---------- INPUT DATA ----------

import Mathlib
import Summits.CriticalPhenomena.PercolationContinuityZ3.Theorems.PercNearOneGluingNoHeavyLowerTailObserverUnionBoundG
import HarnessLib

/-!
# `NoHeavyLowerTail` (stmt-CriticalPhenomena-4575) — the MARKOV first-edge bound: a `G`-form one-layer step whose
# constant is the observer's attachment weight, not its degree

Seat `prim-cplus-engine` gen 7, 2026-08-19 (`--supports stmt-CriticalPhenomena-4575`).  No definitions, no named facts,
no sorries.  Sequel of `…ObserverUnionBoundG.lean` (the `G ∖ e`-form union bound).

Finite weighted graph on `Fin n`, `μ_w = prodBernoulli w`, relays `A`, observer `o ∉ A` with `w(o,x) < 1` for all `x`,
`N_o = |C(o) ∩ A|`, `δ₀ = μ_w(N_o = 0) = μ_w((⋃_a {o ↔ a})ᶜ)`, and the ATTACHMENT WEIGHTS `α_x := −log(1 − w(o,x)) ≥ 0`
of the pairs at `o` (`∏_{x ∈ R}(1 − w(o,x)) = e^{−Σ_{x∈R} α_x}`).  `G ∖ e` = `pinW w {e} ∅` (one pair closed).

* `lowerTail_le_markov_firstEdge` — **for every `λ > 0`:**
      `μ_w(1 ≤ N_o ≤ j) ≤ e^{2λ} · δ₀ + e^{−λ} + (1/λ) · Σ_{x ≠ o} α_x · μ_{G ∖ s(o,x)}(1 ≤ N_x ≤ j)`.
  PROOF (three lines of probability).  Condition on the configuration `η` off `o`; let `S` be the set of neighbours
  `x` of `o` attached to `A` off `o`, split as `S = S_h ⊔ S_ℓ` (heavy: `|π_{off o}(x)| > j`; light: `1 ≤ |π_{off o}(x)| ≤ j`),
  and `q(R) := ∏_{x∈R}(1 − w(o,x))`.  Then `μ(N_o = 0 | η) = q(S)` and `μ(1 ≤ N_o ≤ j | η) ≤ q(S_h)` (an open pair to a
  heavy attached neighbour makes `N_o > j`).  (i) On `{q(S) ≥ e^{−2λ}}`: mass `≤ e^{2λ} Σ_η μ[η] q(S) = e^{2λ} δ₀`.
  (ii) On `{q(S_h) < e^{−λ}}`: `≤ e^{−λ}`.  (iii) Otherwise `q(S_ℓ) < e^{−λ}`, i.e. `Σ_{x ∈ S_ℓ} α_x > λ`; and ON THE BAD
  EVENT every light attached neighbour `x` is light in `G ∖ s(o,x)` (`1 ≤ N_x(ω ∖ s(o,x)) ≤ j`: its `G ∖ s(o,x)`-cluster
  is either its off-`o` cluster or contains `o`, whose cluster has `≤ j` relays), so this part is
  `≤ μ(Σ_x α_x 1{1 ≤ N_x(ω∖s(o,x)) ≤ j} > λ) ≤ (1/λ) Σ_x α_x μ_{G∖s(o,x)}(1 ≤ N_x ≤ j)` by Markov's inequality.
* The spider corollary (`(r, L)`-uniform for individually reliable legs) is in the sequel
  `…MarkovFirstEdgeSpider.lean` (`MarkovFirstEdge.spider_lowerTail_le_markov`).

READING.  In the union bounds `μ(1 ≤ N_o ≤ j) ≤ Σ_x w(o,x)·(defect of x)` (`…ObserverUnionBound[G]`) the constant
is the weighted DEGREE of `o`; here the defects are divided by `λ`, which may be taken up to a third of `log(1/δ₀)`,
the observer's useful attachment weight — see the spider sequel for the `(r, L)`-uniform consequence.  A ONE-LAYER
tool: iterated over branching levels the factor per level exceeds `1`.
-/

namespace Summit.CriticalPhenomena.PercolationContinuityZ3.Theorems

open MeasureTheory Set
open Literature.Probability.LatticeModels (prodBernoulli prodBernoulli_real_forall_notMem
  prodBernoulli_real_inter_of_determinedBy)
open Literature.Probability.Percolation

noncomputable section
open Classical

variable {n : ℕ}

namespace MarkovFirstEdge

/-! ### Two general tools -/

/-- **Weighted Markov inequality for a finite sum of indicators**: if `c ≤ Σ_k α_k 1_{E_k}` on `S` with `α_k ≥ 0`,
then `c · μ(S) ≤ Σ_k α_k μ(S ∩ E_k)`. [folklore] -/
theorem mul_measureReal_le_sum_weighted {α κ : Type*} [MeasurableSpace α]
    (μ : Measure α) [IsFiniteMeasure μ] (s : Finset κ) (E : κ → Set α) (a : κ → ℝ) (ha : ∀ k ∈ s, 0 ≤ a k)
    (hE : ∀ k ∈ s, MeasurableSet (E k)) {S : Set α} (hS : MeasurableSet S) (c : ℝ)
    (hc : ∀ ω ∈ S, c ≤ ∑ k ∈ s, (E k).indicator (fun _ => a k) ω) :
    c * μ.real S ≤ ∑ k ∈ s, a k * μ.real (S ∩ E k) := by
  have hint : ∀ k ∈ s, Integrable ((S ∩ E k).indicator fun _ => a k) μ :=
    fun k hk => (integrable_const (a k)).indicator (hS.inter (hE k hk))
  have h1 : ∀ k ∈ s, a k * μ.real (S ∩ E k) = ∫ ω, (S ∩ E k).indicator (fun _ => a k) ω ∂μ := by
    intro k hk
    rw [integral_indicator_const _ (hS.inter (hE k hk)), smul_eq_mul, mul_comm]
  have h2 : c * μ.real S = ∫ ω, S.indicator (fun _ => c) ω ∂μ := by
    rw [integral_indicator_const _ hS, smul_eq_mul, mul_comm]
  rw [h2, Finset.sum_congr rfl h1, ← integral_finsetSum s hint]
  refine integral_mono ((integrable_const c).indicator hS) (integrable_finsetSum s hint) ?_
  intro ω
  by_cases hω : ω ∈ S
  · simp only [Set.indicator_of_mem hω]
    refine le_trans (hc ω hω) (le_of_eq (Finset.sum_congr rfl fun k _ => ?_))
    by_cases hk : ω ∈ E k
    · rw [Set.indicator_of_mem hk, Set.indicator_of_mem (Set.mem_inter hω hk)]
    · rw [Set.indicator_of_notMem hk, Set.indicator_of_notMem (fun h => hk h.2)]
  · simp only [Set.indicator_of_notMem hω]
    exact Finset.sum_nonneg fun k hk => Set.indicator_nonneg (fun _ _ => ha k hk) _
/-- **`V_ℓ E` is tame at `𝔓` iff `V_{ℓ'} E` is, at a place of potentially good reduction**
(Galois form `hpot`; `𝔓 ∣ v ∤ ℓ ℓ'`): the wild ramification groups `Γ_K^u(𝔓)`, `u > 0`, lie in
`I_𝔓` (`absUpperRamificationSubgroup_le_inertia_holds`) and, by
`forall_smul_torsion_eq_iff_of_potentiallyGood`, fix the `ℓ`-power torsion iff they fix the
`ℓ'`-power torsion.  Silverman *ATAEC*, proof of Thm. IV.10.2(b): tameness of `E` at `v` is read
off the single field `L = L_m` over which `E` acquires good reduction (PDF p. 361); Serre–Tate §3
(the conductor of the `ℓ`-adic representation for potential good reduction).
[cite: SerreTate1968, §§2–3]
[cite: SilvermanATAEC1994, proof of Thm. IV.10.2(b) (PDF pp. 360–362)] -/
theorem isTameAt_rationalTate_iff_of_potentiallyGood [W.IsElliptic]
    {v : HeightOneSpectrum (𝓞 K)} {𝔓 : Ideal (absIntegers (𝓞 K) K)} (h𝔓 : 𝔓 ∈ v.primesAbove)
    (hpot : ∃ (F : IntermediateField K (AlgebraicClosure K)) (_ : FiniteDimensional K F)
      (_ : Normal K F),
      ∀ {σ : absoluteGaloisGroup K} (_hσI : σ ∈ 𝔓.inertia (absoluteGaloisGroup K))
        (_hσF : σ ∈ (absRestrictNormalHom F).ker)
        {m' : ℕ} (_hm' : (m' : 𝓞 K) ∉ v.asIdeal) (P : geomPoints W), m' • P = 0 → σ • P = P)
    (ℓ : ℕ) [Fact ℓ.Prime] (hℓ : (ℓ : 𝓞 K) ∉ v.asIdeal)
    (h : Continuous fun x : absoluteGaloisGroup K × RationalTateModule (geomPoints W) ℓ ↦
      rationalTateRepresentation (absoluteGaloisGroup K) (geomPoints W) ℓ x.1 x.2)
    (ℓ' : ℕ) [Fact ℓ'.Prime] (hℓ' : (ℓ' : 𝓞 K) ∉ v.asIdeal)
    (h' : Continuous fun x : absoluteGaloisGroup K × RationalTateModule (geomPoints W) ℓ' ↦
      rationalTateRepresentation (absoluteGaloisGroup K) (geomPoints W) ℓ' x.1 x.2) :
    (rationalTateGaloisRepOf (geomPoints W) ℓ h).IsTameAt (𝓞 K) 𝔓 ↔
      (rationalTateGaloisRepOf (geomPoints W) ℓ' h').IsTameAt (𝓞 K) 𝔓 := by
  rw [W.isTameAt_rationalTate_iff_forall_smul_torsion_eq ℓ h 𝔓,
    W.isTameAt_rationalTate_iff_forall_smul_torsion_eq ℓ' h' 𝔓]
  refine forall₂_congr fun u _ ↦ forall₂_congr fun σ hσ ↦ ?_
  exact W.forall_smul_torsion_eq_iff_of_potentiallyGood h𝔓 hpot hℓ hℓ'
    (absUpperRamificationSubgroup_le_inertia_holds (𝓞 K) 𝔓 u hσ)
import Summits.Ventures.Crystal3D.Theorems.StickyWulffConstantGenericWallFloorRiserEndCover
import HarnessLib

/-!
# Riser-end rows R-G2H in the kernel, I: the glue `coverCheck ⇒ ContactsAtMost` and the minimal-obstacle rows
# `RiserEnd_E1_twoMin`, `RiserEnd_E2_twoMin`, `RiserEnd_E4_twoMin` (crux `GenericWallFloor`, stmt-Ventures-19480; cf-p2 R41v)

HONEST FRAMING. Venture `Summits/Ventures/Crystal3D` (cell `crystal3d-full`), helper `--supports` the crux
`GenericWallFloor` of `route-Ventures-StickyWulffConstant` (line `WallLedgerG`; 19480-p1 g6's `…RiserEndRows`).
Rung credit only; F-C1 not moved.  Pure theorems, standard axioms.

* `contactsAtMost_of_cover` — if the unit sphere is covered by the open unit balls around `hcpPt '' F` and at most
  `k` members of `F` have `|P|² = 18`, then `ContactsAtMost 0 (F.image hcpPt) k` (in a `1`-separated configuration
  containing `hcpPt '' F` every contact of the centre is one of those `k` points);
* `contactsAtMost_of_coverCheck` — the same from a passing certificate of `…RiserEndCover`'s checker;
* the rows, each ONE application of `contactsAtMost_of_coverCheck` to the obstacle list (= the members of `F`, order
  as in the certificate), with the list-inclusion, the count and `coverCheck … = true` discharged by `decide +kernel`;
  the six face trees were found by the exact integer branch-and-bound `calc/r41v/spherecover.py` (wulff-p2 g11) — the
  search is untrusted, only the kernel evaluation matters:
  `RiserEnd_E1_twoMin_holds` (51 leaves, depth ≤ 5);
  `RiserEnd_E2_twoMin_holds` (71 leaves, depth ≤ 7);
  `RiserEnd_E4_twoMin_holds` (55 leaves, depth ≤ 5);
WHAT THIS IS NOT: the one-sided rows `RiserEnd_E?_one` (isolated uncovered hole sites); no wall law; no statement
about which configurations realise these ends; F-C1 not moved.
-/

noncomputable section

namespace Summit.Ventures.Crystal3D.Theorems

open Finset Literature.Geometry.DiscreteGeometry

/-! ### From a covered sphere to the row -/

/-- `‖hcpPt P‖ = 1` forces `|P|² = 18`. -/
theorem dotZ_eq_eighteen_of_norm_hcpPt {P : Fin 3 → ℤ} (h : ‖hcpPt P‖ = 1) : dotZ P P = 18 := by
  have h2 := norm_hcpPt_sq P
  rw [h, one_pow] at h2
  have : (dotZ P P : ℝ) = 18 := by linarith
  exact_mod_cast this

/-- **Glue**: if the unit sphere is covered by the open unit balls around `hcpPt '' F` and at most `k` points of
`F` lie ON the unit sphere, then `ContactsAtMost 0 (F.image hcpPt) k` — in a `1`-separated configuration containing
`hcpPt '' F` every contact of the centre is one of those `k` points. -/
theorem contactsAtMost_of_cover (F : Finset (Fin 3 → ℤ)) (k : ℕ)
    (hk : (F.filter fun P => dotZ P P = 18).card ≤ k)
    (hcov : ∀ y : EuclideanSpace ℝ (Fin 3), ‖y‖ = 1 → ∃ P ∈ F, dist y (hcpPt P) < 1) :
    ContactsAtMost 0 (F.image hcpPt) k := by
  classical
  intro X hX hFX
  have hsub : (X.filter fun q => dist (0 : EuclideanSpace ℝ (Fin 3)) q = 1) ⊆
      (F.filter fun P => dotZ P P = 18).image hcpPt := by
    intro q hq
    obtain ⟨hqX, hd⟩ := Finset.mem_filter.1 hq
    have hq1 : ‖q‖ = 1 := by rwa [dist_eq_norm, zero_sub, norm_neg] at hd
    obtain ⟨P, hPF, hPd⟩ := hcov q hq1
    have hPX : hcpPt P ∈ X := hFX (Finset.mem_image.2 ⟨P, hPF, rfl⟩)
    have hEq : q = hcpPt P := by
      by_contra hne
      have := hX q hqX (hcpPt P) hPX hne
      linarith
    refine Finset.mem_image.2 ⟨P, Finset.mem_filter.2 ⟨hPF, dotZ_eq_eighteen_of_norm_hcpPt ?_⟩, hEq.symm⟩
    rw [← hEq]; exact hq1
  calc (X.filter fun q => dist (0 : EuclideanSpace ℝ (Fin 3)) q = 1).card
      ≤ ((F.filter fun P => dotZ P P = 18).image hcpPt).card := Finset.card_le_card hsub
    _ ≤ (F.filter fun P => dotZ P P = 18).card := Finset.card_image_le
    _ ≤ k := hk

/-- **Glue with the checker**: a passing certificate over an obstacle LIST contained in `F` proves the row. -/
theorem contactsAtMost_of_coverCheck (F : Finset (Fin 3 → ℤ)) (k : ℕ) (L : List (Fin 3 → ℤ))
    (hL : ∀ P ∈ L, P ∈ F) (hk : (F.filter fun P => dotZ P P = 18).card ≤ k)
    {t0p t0m t1p t1m t2p t2m : CoverTree} (h : coverCheck L t0p t0m t1p t1m t2p t2m = true) :
    ContactsAtMost 0 (F.image hcpPt) k :=
  contactsAtMost_of_cover F k hk fun y hy =>
    let ⟨P, hP, hd⟩ := sphere_covered_of_coverCheck h y hy
    ⟨P, hL P hP, hd⟩

/-! ### The rows -/

/-- **Row `RiserEnd_E1_twoMin` HOLDS** (kernel theorem, standard axioms): `riserEnd_E1_own ∪ riserEnd_E1_killers` present ⇒ the centre has at
most `10` contacts.  Certificate: 51 leaves (faces 0p 7, 0m 10, 1p 7, 1m 10, 2p 10, 2m 7), max depth 5. -/
theorem RiserEnd_E1_twoMin_holds : RiserEnd_E1_twoMin :=
  contactsAtMost_of_coverCheck (riserEnd_E1_own ∪ riserEnd_E1_killers) 10
    [![-4, -1, -1], ![-3, 3, 0], ![-1, -4, -1], ![-1, -1, -4], ![0, 3, -3], ![1, 1, 4], ![1, 4, 1], ![3, -3,
    0], ![3, 0, -3], ![4, 1, 1], ![-4, -1, 5], ![-1, -4, 5]]
    (by decide +kernel) (by decide +kernel)
    (t0p := .splitA (.splitB (.splitA (.leaf 7) (.leaf 8)) (.splitA (.leaf 7) (.leaf 9))) (.splitB (.splitA
    (.leaf 8) (.leaf 9)) (.leaf 9)))
    (t0m := .splitA (.splitB (.leaf 0) (.splitA (.leaf 0) (.splitB (.leaf 0) (.leaf 10)))) (.splitB (.splitA
    (.leaf 0) (.leaf 1)) (.splitA (.splitB (.leaf 0) (.splitA (.leaf 10) (.leaf 1))) (.leaf 1))))
    (t1p := .splitA (.splitB (.splitA (.leaf 1) (.leaf 4)) (.splitA (.leaf 1) (.leaf 6))) (.splitB (.splitA
    (.leaf 4) (.leaf 6)) (.leaf 6)))
    (t1m := .splitA (.splitB (.leaf 2) (.splitA (.leaf 2) (.splitB (.leaf 2) (.leaf 11)))) (.splitB (.splitA
    (.leaf 2) (.leaf 7)) (.splitA (.splitB (.leaf 2) (.splitA (.leaf 11) (.leaf 7))) (.leaf 7))))
    (t2p := .splitA (.splitB (.splitA (.leaf 10) (.splitB (.leaf 11) (.leaf 5))) (.splitA (.splitB (.leaf 10)
    (.leaf 1)) (.leaf 5))) (.splitB (.splitA (.splitB (.leaf 11) (.leaf 5)) (.leaf 5)) (.leaf 5)))
    (t2m := .splitA (.splitB (.leaf 3) (.splitA (.leaf 3) (.leaf 4))) (.splitB (.splitA (.leaf 3) (.leaf 8))
    (.splitA (.leaf 4) (.leaf 8))))
    (by decide +kernel)

/-- **Row `RiserEnd_E2_twoMin` HOLDS** (kernel theorem, standard axioms): `riserEnd_E2_own ∪ riserEnd_E2_killers` present ⇒ the centre has at
most `8` contacts.  Certificate: 71 leaves (faces 0p 7, 0m 13, 1p 7, 1m 13, 2p 24, 2m 7), max depth 7. -/
theorem RiserEnd_E2_twoMin_holds : RiserEnd_E2_twoMin :=
  contactsAtMost_of_coverCheck (riserEnd_E2_own ∪ riserEnd_E2_killers) 8
    [![-3, 3, 0], ![-1, -1, -4], ![0, 3, -3], ![1, 1, 4], ![1, 4, 1], ![3, -3, 0], ![3, 0, -3], ![4, 1, 1],
    ![-5, -2, 1], ![-2, -5, 1]]
    (by decide +kernel) (by decide +kernel)
    (t0p := .splitA (.splitB (.splitA (.leaf 5) (.leaf 6)) (.splitA (.leaf 5) (.leaf 7))) (.splitB (.splitA
    (.leaf 6) (.leaf 7)) (.leaf 7)))
    (t0m := .splitA (.splitB (.splitA (.splitB (.leaf 1) (.leaf 8)) (.splitB (.leaf 1) (.leaf 8))) (.leaf 8))
    (.splitB (.splitA (.splitB (.splitA (.leaf 1) (.leaf 0)) (.leaf 0)) (.leaf 0)) (.splitA (.splitB (.leaf 0)
    (.splitA (.leaf 8) (.leaf 0))) (.leaf 0))))
    (t1p := .splitA (.splitB (.splitA (.leaf 0) (.leaf 2)) (.splitA (.leaf 0) (.leaf 4))) (.splitB (.splitA
    (.leaf 2) (.leaf 4)) (.leaf 4)))
    (t1m := .splitA (.splitB (.splitA (.splitB (.leaf 1) (.leaf 9)) (.splitB (.leaf 1) (.leaf 9))) (.leaf 9))
    (.splitB (.splitA (.splitB (.splitA (.leaf 1) (.leaf 5)) (.leaf 5)) (.leaf 5)) (.splitA (.splitB (.leaf 5)
    (.splitA (.leaf 9) (.leaf 5))) (.leaf 5))))
    (t2p := .splitA (.splitB (.splitA (.splitB (.leaf 8) (.splitA (.leaf 8) (.splitB (.splitA (.leaf 8) (.leaf
    3)) (.leaf 3)))) (.splitB (.splitA (.splitB (.leaf 9) (.splitA (.leaf 9) (.leaf 3))) (.splitB (.leaf 9)
    (.leaf 3))) (.leaf 3))) (.splitA (.splitB (.splitA (.splitB (.splitA (.leaf 8) (.leaf 3)) (.leaf 0)) (.leaf
    3)) (.leaf 0)) (.leaf 3))) (.splitB (.splitA (.splitB (.splitA (.splitB (.splitA (.leaf 9) (.leaf 3))
    (.leaf 3)) (.leaf 3)) (.leaf 3)) (.leaf 3)) (.leaf 3)))
    (t2m := .splitA (.splitB (.leaf 1) (.splitA (.leaf 1) (.leaf 2))) (.splitB (.splitA (.leaf 1) (.leaf 6))
    (.splitA (.leaf 2) (.leaf 6))))
    (by decide +kernel)

/-- **Row `RiserEnd_E4_twoMin` HOLDS** (kernel theorem, standard axioms): `riserEnd_E4_own ∪ riserEnd_E4_killers` present ⇒ the centre has at
most `10` contacts.  Certificate: 55 leaves (faces 0p 11, 0m 8, 1p 11, 1m 8, 2p 8, 2m 9), max depth 5. -/
theorem RiserEnd_E4_twoMin_holds : RiserEnd_E4_twoMin :=
  contactsAtMost_of_coverCheck (riserEnd_E4_own ∪ riserEnd_E4_killers) 10
    [![-3, -3, 0], ![-3, 0, -3], ![-3, 0, 3], ![-3, 3, 0], ![0, -3, -3], ![0, -3, 3], ![0, 3, 3], ![3, -3, 0],
    ![3, 0, 3], ![3, 3, 0], ![2, 2, -4]]
    (by decide +kernel) (by decide +kernel)
    (t0p := .splitA (.splitB (.splitA (.leaf 7) (.splitB (.splitA (.leaf 7) (.leaf 10)) (.leaf 7))) (.splitA
    (.leaf 7) (.leaf 8))) (.splitB (.splitA (.splitB (.leaf 10) (.leaf 9)) (.leaf 9)) (.splitA (.leaf 8) (.leaf
    9))))
    (t0m := .splitA (.splitB (.splitA (.leaf 0) (.leaf 1)) (.splitA (.leaf 0) (.leaf 2))) (.splitB (.splitA
    (.leaf 1) (.leaf 3)) (.splitA (.leaf 2) (.leaf 3))))
    (t1p := .splitA (.splitB (.splitA (.leaf 3) (.splitB (.splitA (.leaf 3) (.leaf 10)) (.leaf 3))) (.splitA
    (.leaf 3) (.leaf 6))) (.splitB (.splitA (.splitB (.leaf 10) (.leaf 9)) (.leaf 9)) (.splitA (.leaf 6) (.leaf
    9))))
    (t1m := .splitA (.splitB (.splitA (.leaf 0) (.leaf 4)) (.splitA (.leaf 0) (.leaf 5))) (.splitB (.splitA
    (.leaf 4) (.leaf 7)) (.splitA (.leaf 5) (.leaf 7))))
    (t2p := .splitA (.splitB (.splitA (.leaf 2) (.leaf 5)) (.splitA (.leaf 2) (.leaf 6))) (.splitB (.splitA
    (.leaf 5) (.leaf 8)) (.splitA (.leaf 6) (.leaf 8))))
    (t2m := .splitA (.splitB (.splitA (.leaf 1) (.leaf 4)) (.splitA (.leaf 1) (.splitB (.leaf 1) (.leaf 10))))
    (.splitB (.splitA (.leaf 4) (.splitB (.leaf 4) (.leaf 10))) (.leaf 10)))
    (by decide +kernel)
end Summit.Ventures.Crystal3D.Theorems

end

----------

• AIM OF THE TASK: Where a line of the entries contains the word "leaves", count it, then state the total and nothing else.

• OUTPUT BELOW: 6